• _Task requirements_
Should any entry seem unclear, still set it down exactly as given, along with all the others.

########################################

import Summits.HubbardSuperconductivity.HubbardSuperconductivity.Theorems.AnisotropyChordTransferFibre3RowCXSCells
import Summits.HubbardSuperconductivity.HubbardSuperconductivity.Theorems.AnisotropyChordTransferFibre3L2TCellRB096N27000

/-!
# Route `AnisotropyChord` / H0 rotor rung, LEVEL 2 row C (KT-2b), t-BLOCK `96 ≤ L ≤ 127`: the X-sum bracket of the column `ν ∈ [27000, 27540]/10⁶`

The L-uniform bracket of the positive Parseval sum of the phase-defect moment on p2's block cell `L2.N1.tcRB096N27000` (window `K = 24`, `T = 429/100000`,
the column's certified totals `θ⁴S₂ ≤ 99023087/15625000`, `θ⁴T10 ≤ 484433877/125000000`): ★ `xsTB096N27000` : `RowC.xsCellCheck 96 … (463/100) = true` — for every
`L ≥ 96` and every `ν` in the column, `XSn(L, νθ²) ≤ 463/100` (`RowC.xs_cell_sound`; exact-ℚ mirror value 4.6085; at `L₀ = 128`, `K = 32` the
same column has ≈ 3.7); one kernel `decide`; shared by all row-C cells `…RowCTFB096N27000C…` of this column.
Prover seat `hubbard-h0-rotor-p1` g32 (route lead; ruling R4-b); helper for piece A = stmt-HubbardSuperconductivity-23918 of rung 19089
(`--supports`, helper class).  Nothing here proves superconductivity in the Hubbard model; one kernel-certified piece of ONE
conditional reduction (the GM₃ ∀L certificate, Level-2 row C = KT-2b on the t-blocks `48 ≤ L < 128`, route-lead ruling R1); the rotor TARGET as
originally worded stays FALSE (g15 verdict).  Mathlib + the tree only; no sorry.  Generated by p1 g32 scratch/rowcT/mkfilesT.py.
-/

set_option linter.dupNamespace false
set_option autoImplicit false

open Literature.Analysis.ValidatedNumerics

namespace Summit.HubbardSuperconductivity.HubbardSuperconductivity.Theorems.AnisotropyChord.Transfer.Fibre3.L2.KT2b

open L2.N1

/-- ★ the X-sum bracket of the block column `tcRB096N27000`: `XSn ≤ 463/100` for all `L ≥ 96`, `ν ∈ [27000, 27540]/10⁶`. -/
theorem xsTRB096N27000 :
    RowC.xsCellCheck tcRB096N27000.L0 tcRB096N27000.n1 tcRB096N27000.n2 tcRB096N27000.νd tcRB096N27000.Tn tcRB096N27000.Td 1000000 tcRB096N27000.bS2.2 tcRB096N27000.bT10.2 ((463 : ℚ) / 100) = true := by
  decide +kernel

end Summit.HubbardSuperconductivity.HubbardSuperconductivity.Theorems.AnisotropyChord.Transfer.Fibre3.L2.KT2b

########################################

• _Result of this exercise_
import Summits.HubbardSuperconductivity.HubbardSuperconductivity.Theorems.AnisotropyChordTransferFibre3RowCXSCells
import Summits.HubbardSuperconductivity.HubbardSuperconductivity.Theorems.AnisotropyChordTransferFibre3L2TCellRB096N27000

/-!
# Route `AnisotropyChord` / H0 rotor rung, LEVEL 2 row C (KT-2b), t-BLOCK `96 ≤ L ≤ 127`: the X-sum bracket of the column `ν ∈ [27000, 27540]/10⁶`

The L-uniform bracket of the positive Parseval sum of the phase-defect moment on p2's block cell `L2.N1.tcRB096N27000` (window `K = 24`, `T = 429/100000`,
the column's certified totals `θ⁴S₂ ≤ 99023087/15625000`, `θ⁴T10 ≤ 484433877/125000000`): ★ `xsTB096N27000` : `RowC.xsCellCheck 96 … (463/100) = true` — for every
`L ≥ 96` and every `ν` in the column, `XSn(L, νθ²) ≤ 463/100` (`RowC.xs_cell_sound`; exact-ℚ mirror value 4.6085; at `L₀ = 128`, `K = 32` the
same column has ≈ 3.7); one kernel `decide`; shared by all row-C cells `…RowCTFB096N27000C…` of this column.
Prover seat `hubbard-h0-rotor-p1` g32 (route lead; ruling R4-b); helper for piece A = stmt-HubbardSuperconductivity-23918 of rung 19089
(`--supports`, helper class).  Nothing here proves superconductivity in the Hubbard model; one kernel-certified piece of ONE
conditional reduction (the GM₃ ∀L certificate, Level-2 row C = KT-2b on the t-blocks `48 ≤ L < 128`, route-lead ruling R1); the rotor TARGET as
originally worded stays FALSE (g15 verdict).  Mathlib + the tree only; no sorry.  Generated by p1 g32 scratch/rowcT/mkfilesT.py.
-/

set_option linter.dupNamespace false
set_option autoImplicit false

open Literature.Analysis.ValidatedNumerics

namespace Summit.HubbardSuperconductivity.HubbardSuperconductivity.Theorems.AnisotropyChord.Transfer.Fibre3.L2.KT2b

open L2.N1

/-- ★ the X-sum bracket of the block column `tcRB096N27000`: `XSn ≤ 463/100` for all `L ≥ 96`, `ν ∈ [27000, 27540]/10⁶`. -/
theorem xsTRB096N27000 :
    RowC.xsCellCheck tcRB096N27000.L0 tcRB096N27000.n1 tcRB096N27000.n2 tcRB096N27000.νd tcRB096N27000.Tn tcRB096N27000.Td 1000000 tcRB096N27000.bS2.2 tcRB096N27000.bT10.2 ((463 : ℚ) / 100) = true := by
  decide +kernel

end Summit.HubbardSuperconductivity.HubbardSuperconductivity.Theorems.AnisotropyChord.Transfer.Fibre3.L2.KT2b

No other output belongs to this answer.